= Brief =
Go over the entries below line by line, copying each one that contains the word "when".

─── Data under study

import Mathlib
import Literature.Analysis.FluidPDE.LocalTypeISliceMorrey
import Literature.Analysis.FluidPDE.AxisDistancePowerIntegral
import Summits.NavierStokesRegularity.NavierStokesRegularity.Theorems.LocalSineTubeDoorProfileAlignedWindowRigidityAncient
import HarnessLib

/-!
# AxisTwistDoor · crux `TiltDominationLoc` (stmt-NavierStokesRegularity-26991) · birth skeleton STUB 1
# `stub_neckLength`, part B — the slice energy of a class profile in a ball of radius `2R` is `≤ A″R`

For a profile of the route's energy class (Type-I rate `C`, continuity on the open lower slab, Albritton–Barker
`𝐈 < ∞`): `∫_{B(x,2R)} |v(s)|² ≤ A″R` for ALL `s < 0`, `R > 0`, `x`, with `A″ = 8C²|B₁| + 4𝐈`: by the Type-I rate
when `R² ≤ −s` (`lintegral_ball_le_of_typeI_far`), and by Albritton–Barker's `A ≤ 𝐈`
(`Literature…ae_forall_lintegral_ball_le_of_typeIBound_apex`, a.e. in time, upgraded to the given time by Fatou
along the continuity of the profile, `lintegral_ball_le_of_morrey_near`) when `−s < R²`.

Seat ns-el-k1b g0.  WHAT THIS IS NOT: not a statement about Navier–Stokes regularity; an elementary energy bound
for HYPOTHETICAL Type-I blow-up profiles. [cite: AlbrittonBarker2019, §1 (the quantities A and 𝐈)]
-/

noncomputable section

-- the summit and its single sub-problem share the name (CONVENTIONS §1), as in every Theorems file
set_option linter.dupNamespace false

namespace Summit.NavierStokesRegularity.NavierStokesRegularity.Theorems.TiltDominationLoc.SliceEnergy

open scoped Topology InnerProductSpace NNReal ENNReal
open Set Function MeasureTheory Filter Metric
open Literature.Analysis Literature.Analysis.FluidPDE
open Summit.NavierStokesRegularity.NavierStokesRegularity.Theorems.LocalSineTubeDoorProfileAlignedWindowRigidityAncient
  (continuous_slice bdd_of_hasTypeITimeDecay)

/-! ### step (3): the slice energy of a class profile in a ball of radius `2R` is `≤ A″ R` -/

/-- **Far regime (`R² ≤ −s`)**: the Type-I rate alone gives `∫_{B(x,2R)} |v(s)|² ≤ 8C²R·|B₁|`. -/
theorem lintegral_ball_le_of_typeI_far {C : ℝ} {v : ℝ → EuclideanSpace ℝ (Fin 3) → EuclideanSpace ℝ (Fin 3)}
    (hrate : HasTypeITimeDecay C v) {s : ℝ} (hs : s < 0) {R : ℝ} (hR : 0 < R) (hRs : R ^ 2 ≤ -s)
    (x : EuclideanSpace ℝ (Fin 3)) :
    ∫⁻ y in ball x (2 * R), ‖v s y‖ₑ ^ 2 ≤
      ENNReal.ofReal (8 * C ^ 2 * R) * volume (ball (0 : EuclideanSpace ℝ (Fin 3)) 1) := by
  have hms : 0 < -s := neg_pos.2 hs
  have hpt : ∀ y, ‖v s y‖ₑ ^ 2 ≤ ENNReal.ofReal (C ^ 2 / (-s)) := by
    intro y
    have h1 := hrate s hs y
    have hC : 0 ≤ C / Real.sqrt (-s) := (norm_nonneg _).trans h1
    rw [← ofReal_norm, ← ENNReal.ofReal_pow (norm_nonneg _)]
    refine ENNReal.ofReal_le_ofReal ?_
    calc ‖v s y‖ ^ 2 ≤ (C / Real.sqrt (-s)) ^ 2 := pow_le_pow_left₀ (norm_nonneg _) h1 2
      _ = C ^ 2 / (-s) := by rw [div_pow, Real.sq_sqrt hms.le]
  calc ∫⁻ y in ball x (2 * R), ‖v s y‖ₑ ^ 2
      ≤ ∫⁻ _ in ball x (2 * R), ENNReal.ofReal (C ^ 2 / (-s)) := lintegral_mono fun y => hpt y
    _ = ENNReal.ofReal (C ^ 2 / (-s)) * volume (ball x (2 * R)) := setLIntegral_const _ _
    _ = ENNReal.ofReal (C ^ 2 / (-s)) * (ENNReal.ofReal ((2 * R) ^ 3) * volume (ball (0 : EuclideanSpace ℝ (Fin 3)) 1)) := by
        rw [Measure.addHaar_ball_of_pos volume x (by positivity : 0 < 2 * R), finrank_euclideanSpace_fin]
    _ = ENNReal.ofReal (C ^ 2 / (-s) * (2 * R) ^ 3) * volume (ball (0 : EuclideanSpace ℝ (Fin 3)) 1) := by
        rw [← mul_assoc, ← ENNReal.ofReal_mul (by positivity)]
    _ ≤ ENNReal.ofReal (8 * C ^ 2 * R) * volume (ball (0 : EuclideanSpace ℝ (Fin 3)) 1) := by
        -- `R³/(−s) ≤ R` since `R² ≤ −s`
        refine mul_le_mul' (ENNReal.ofReal_le_ofReal ?_) le_rfl
        have e : C ^ 2 / (-s) * (2 * R) ^ 3 = 8 * C ^ 2 * R * (R ^ 2 / (-s)) := by
          field_simp
          ring
        have h1 : R ^ 2 / (-s) ≤ 1 := (div_le_one hms).2 hRs
        rw [e]
        have h2 : 0 ≤ 8 * C ^ 2 * R := by positivity
        nlinarith

/-- The apex parabolic cylinders lie in the lower half space. -/
theorem parabolicCylinder_apex_subset (a : ℝ) :
    FluidPDE.parabolicCylinder a (0 : ℝ × EuclideanSpace ℝ (Fin 3)) ⊆ Iio (0 : ℝ) ×ˢ univ := by
  intro w hw
  rw [FluidPDE.mem_parabolicCylinder] at hw
  exact ⟨by simpa using hw.1.2, mem_univ _⟩

/-- **Near regime (`−s < 16R²`)**: Albritton–Barker's `A ≤ 𝐈` on the slice (a.e. in time by
`…ae_forall_lintegral_ball_le_of_typeIBound_apex`, then at the given time by Fatou along the continuity of the
profile): `∫_{B(x,2R)} |v(s)|² ≤ 4R · 𝐈`. -/
theorem lintegral_ball_le_of_morrey_near {v : ℝ → EuclideanSpace ℝ (Fin 3) → EuclideanSpace ℝ (Fin 3)}
    {π : ℝ → EuclideanSpace ℝ (Fin 3) → ℝ}
    {H : ℝ → EuclideanSpace ℝ (Fin 3) → EuclideanSpace ℝ (Fin 3) →L[ℝ] EuclideanSpace ℝ (Fin 3)}
    (hcont : ContinuousOn (uncurry v) (Iio (0 : ℝ) ×ˢ univ))
    {s : ℝ} (hs : s < 0) {R : ℝ} (hR : 0 < R) (hRs : -s < 16 * R ^ 2) (x : EuclideanSpace ℝ (Fin 3)) :
    ∫⁻ y in ball x (2 * R), ‖v s y‖ₑ ^ 2 ≤
      ENNReal.ofReal (2 * (2 * R)) * typeIBound (Iio (0 : ℝ) ×ˢ univ) v π H := by
  set M : ℝ≥0∞ := typeIBound (Iio (0 : ℝ) ×ˢ univ) v π H with hM
  have hIa : ∀ a : ℝ, 0 < a → typeIBound (FluidPDE.parabolicCylinder a (0 : ℝ × EuclideanSpace ℝ (Fin 3))) v π H ≤ M :=
    fun a _ => typeIBound_mono (parabolicCylinder_apex_subset a)
  have hae := ae_forall_lintegral_ball_le_of_typeIBound_apex hIa (ρ := 2 * R) (by positivity)
  -- the window `S` of good times around `s`
  set S : Set ℝ := Ioo (-(2 * (2 * R)) ^ 2) 0 with hS
  have hsS : s ∈ S := by
    refine ⟨?_, hs⟩
    nlinarith
  obtain ⟨δ, hδ, hδS⟩ : ∃ δ : ℝ, 0 < δ ∧ Ioo (s - δ) (s + δ) ⊆ S := by
    refine ⟨min (s - (-(2 * (2 * R)) ^ 2)) (-s), lt_min (by linarith [hsS.1]) (neg_pos.2 hs), fun t ht => ⟨?_, ?_⟩⟩
    · have := min_le_left (s - (-(2 * (2 * R)) ^ 2)) (-s)
      linarith [ht.1]
    · have := min_le_right (s - (-(2 * (2 * R)) ^ 2)) (-s)
      linarith [ht.2]
  -- a sequence of good times `t n → s`
  have hex : ∀ n : ℕ, ∃ t : ℝ, t ∈ Ioo (s - δ * ((n : ℝ) + 1)⁻¹) (s + δ * ((n : ℝ) + 1)⁻¹) ∧ t < 0 ∧
      ∀ z : EuclideanSpace ℝ (Fin 3), ∫⁻ y in ball z (2 * R), ‖v t y‖ₑ ^ 2 ≤ ENNReal.ofReal (2 * (2 * R)) * M := by
    intro n
    have hn1 : (1 : ℝ) ≤ (n : ℝ) + 1 := by
      have : (0 : ℝ) ≤ n := Nat.cast_nonneg n
      linarith
    have hδn : 0 < δ * ((n : ℝ) + 1)⁻¹ := by positivity
    have hδle : δ * ((n : ℝ) + 1)⁻¹ ≤ δ := by
      have : ((n : ℝ) + 1)⁻¹ ≤ 1 := inv_le_one_of_one_le₀ hn1
      nlinarith
    set Sn : Set ℝ := Ioo (s - δ * ((n : ℝ) + 1)⁻¹) (s + δ * ((n : ℝ) + 1)⁻¹) with hSn
    have hsub : Sn ⊆ S := by
      refine Subset.trans ?_ hδS
      intro t ht
      exact ⟨by linarith [ht.1], by linarith [ht.2]⟩
    have hae' : ∀ᵐ t ∂(volume.restrict Sn), (t ∈ Sn) ∧ ∀ z : EuclideanSpace ℝ (Fin 3),
        ∫⁻ y in ball z (2 * R), ‖v t y‖ₑ ^ 2 ≤ ENNReal.ofReal (2 * (2 * R)) * M :=
      (ae_restrict_mem measurableSet_Ioo).and (ae_restrict_of_ae_restrict_of_subset hsub hae)
    have hne : (ae (volume.restrict Sn)).NeBot := by
      rw [ae_restrict_neBot, hSn, Real.volume_Ioo]
      have : 0 < s + δ * ((n : ℝ) + 1)⁻¹ - (s - δ * ((n : ℝ) + 1)⁻¹) := by linarith
      exact (ENNReal.ofReal_pos.2 this).ne'
    obtain ⟨t, htSn, ht⟩ := hae'.exists
    exact ⟨t, htSn, (hsub htSn).2, ht⟩
  choose t ht using hex
  have htends : Tendsto t atTop (𝓝 s) := by
    have h1 : Tendsto (fun n : ℕ => ((n : ℝ) + 1)⁻¹) atTop (𝓝 0) :=
      tendsto_one_div_add_atTop_nhds_zero_nat.congr fun n => by ring
    have hδn : Tendsto (fun n : ℕ => δ * ((n : ℝ) + 1)⁻¹) atTop (𝓝 0) := by
      simpa using h1.const_mul δ
    have hlo : Tendsto (fun n : ℕ => s - δ * ((n : ℝ) + 1)⁻¹) atTop (𝓝 s) := by
      simpa using hδn.const_sub s
    have hhi : Tendsto (fun n : ℕ => s + δ * ((n : ℝ) + 1)⁻¹) atTop (𝓝 s) := by
      simpa using hδn.const_add s
    exact tendsto_of_tendsto_of_tendsto_of_le_of_le hlo hhi (fun n => (ht n).1.1.le) (fun n => (ht n).1.2.le)
  -- Fatou at the time `s`
  have hlim : ∀ y : EuclideanSpace ℝ (Fin 3), Tendsto (fun n => ‖v (t n) y‖ₑ ^ 2) atTop (𝓝 (‖v s y‖ₑ ^ 2)) := by
    intro y
    have hc : ContinuousAt (uncurry v) (s, y) :=
      hcont.continuousAt ((isOpen_Iio.prod isOpen_univ).mem_nhds ⟨hs, mem_univ _⟩)
    have h2 : Tendsto (fun n => ((t n, y) : ℝ × EuclideanSpace ℝ (Fin 3))) atTop (𝓝 (s, y)) :=
      htends.prodMk_nhds tendsto_const_nhds
    have h3 : Tendsto (fun n => v (t n) y) atTop (𝓝 (v s y)) := hc.tendsto.comp h2
    exact ((ENNReal.continuous_pow 2).tendsto _).comp h3.enorm
  have hmeas : ∀ n, Measurable fun y : EuclideanSpace ℝ (Fin 3) => ‖v (t n) y‖ₑ ^ 2 :=
    fun n => (continuous_slice hcont (ht n).2.1).measurable.enorm.pow_const 2
  calc ∫⁻ y in ball x (2 * R), ‖v s y‖ₑ ^ 2
      = ∫⁻ y in ball x (2 * R), liminf (fun n => ‖v (t n) y‖ₑ ^ 2) atTop :=
        lintegral_congr fun y => ((hlim y).liminf_eq).symm
    _ ≤ liminf (fun n => ∫⁻ y in ball x (2 * R), ‖v (t n) y‖ₑ ^ 2) atTop := lintegral_liminf_le hmeas
    _ ≤ liminf (fun _ : ℕ => ENNReal.ofReal (2 * (2 * R)) * M) atTop :=
        liminf_le_liminf (Eventually.of_forall fun n => (ht n).2.2 x)
    _ = ENNReal.ofReal (2 * (2 * R)) * M := liminf_const _

/-- **Step (3): a uniform slice-energy bound for the class.**  For a profile of the route's energy class there is
`A″ ≥ 0` with `∫_{B(x,2R)} |v(s)|² ≤ A″R` for all `s < 0`, `R > 0`, `x` (far regime by the Type-I rate, near regime by
`A ≤ 𝐈`). -/
theorem exists_sliceEnergy_bound {C : ℝ} {v : ℝ → EuclideanSpace ℝ (Fin 3) → EuclideanSpace ℝ (Fin 3)}
    {π : ℝ → EuclideanSpace ℝ (Fin 3) → ℝ}
    {H : ℝ → EuclideanSpace ℝ (Fin 3) → EuclideanSpace ℝ (Fin 3) →L[ℝ] EuclideanSpace ℝ (Fin 3)}
    (hrate : HasTypeITimeDecay C v) (hcont : ContinuousOn (uncurry v) (Iio (0 : ℝ) ×ˢ univ))
    (hI : typeIBound (Iio (0 : ℝ) ×ˢ univ) v π H < ⊤) :
    ∃ A'' : ℝ, 0 ≤ A'' ∧ ∀ s : ℝ, s < 0 → ∀ R : ℝ, 0 < R → ∀ x : EuclideanSpace ℝ (Fin 3),
      ∫⁻ y in ball x (2 * R), ‖v s y‖ₑ ^ 2 ≤ ENNReal.ofReal (A'' * R) := by
  set M : ℝ≥0∞ := typeIBound (Iio (0 : ℝ) ×ˢ univ) v π H with hM
  set V₁ : ℝ := (volume (ball (0 : EuclideanSpace ℝ (Fin 3)) 1)).toReal with hV₁
  have hV₁0 : 0 ≤ V₁ := ENNReal.toReal_nonneg
  have hMtop : M ≠ ⊤ := hI.ne
  refine ⟨8 * C ^ 2 * V₁ + 4 * M.toReal, by positivity, fun s hs R hR x => ?_⟩
  rcases le_or_gt (R ^ 2) (-s) with hfar | hnear
  · calc ∫⁻ y in ball x (2 * R), ‖v s y‖ₑ ^ 2
        ≤ ENNReal.ofReal (8 * C ^ 2 * R) * volume (ball (0 : EuclideanSpace ℝ (Fin 3)) 1) :=
          lintegral_ball_le_of_typeI_far hrate hs hR hfar x
      _ = ENNReal.ofReal (8 * C ^ 2 * R * V₁) := by
          rw [hV₁, ENNReal.ofReal_mul (by positivity : (0 : ℝ) ≤ 8 * C ^ 2 * R),
            ENNReal.ofReal_toReal measure_ball_lt_top.ne]
      _ ≤ ENNReal.ofReal ((8 * C ^ 2 * V₁ + 4 * M.toReal) * R) := by
          refine ENNReal.ofReal_le_ofReal ?_
          nlinarith [ENNReal.toReal_nonneg (a := M), sq_nonneg C]
  · have hnear' : -s < 16 * R ^ 2 := by nlinarith
    calc ∫⁻ y in ball x (2 * R), ‖v s y‖ₑ ^ 2
        ≤ ENNReal.ofReal (2 * (2 * R)) * M := lintegral_ball_le_of_morrey_near (π := π) (H := H) hcont hs hR hnear' x
      _ = ENNReal.ofReal (4 * M.toReal * R) := by
          rw [show 4 * M.toReal * R = (2 * (2 * R)) * M.toReal by ring,
            ENNReal.ofReal_mul (by positivity : (0 : ℝ) ≤ 2 * (2 * R)), ENNReal.ofReal_toReal hMtop]
      _ ≤ ENNReal.ofReal ((8 * C ^ 2 * V₁ + 4 * M.toReal) * R) := by
          refine ENNReal.ofReal_le_ofReal ?_
          nlinarith [sq_nonneg C, mul_nonneg (mul_nonneg (by norm_num : (0:ℝ) ≤ 8) (sq_nonneg C)) hV₁0]

end Summit.NavierStokesRegularity.NavierStokesRegularity.Theorems.TiltDominationLoc.SliceEnergy

end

──────

= Answer box =
when `R² ≤ −s` (`lintegral_ball_le_of_typeI_far`), and by Albritton–Barker's `A ≤ 𝐈`
along the continuity of the profile, `lintegral_ball_le_of_morrey_near`) when `−s < R²`.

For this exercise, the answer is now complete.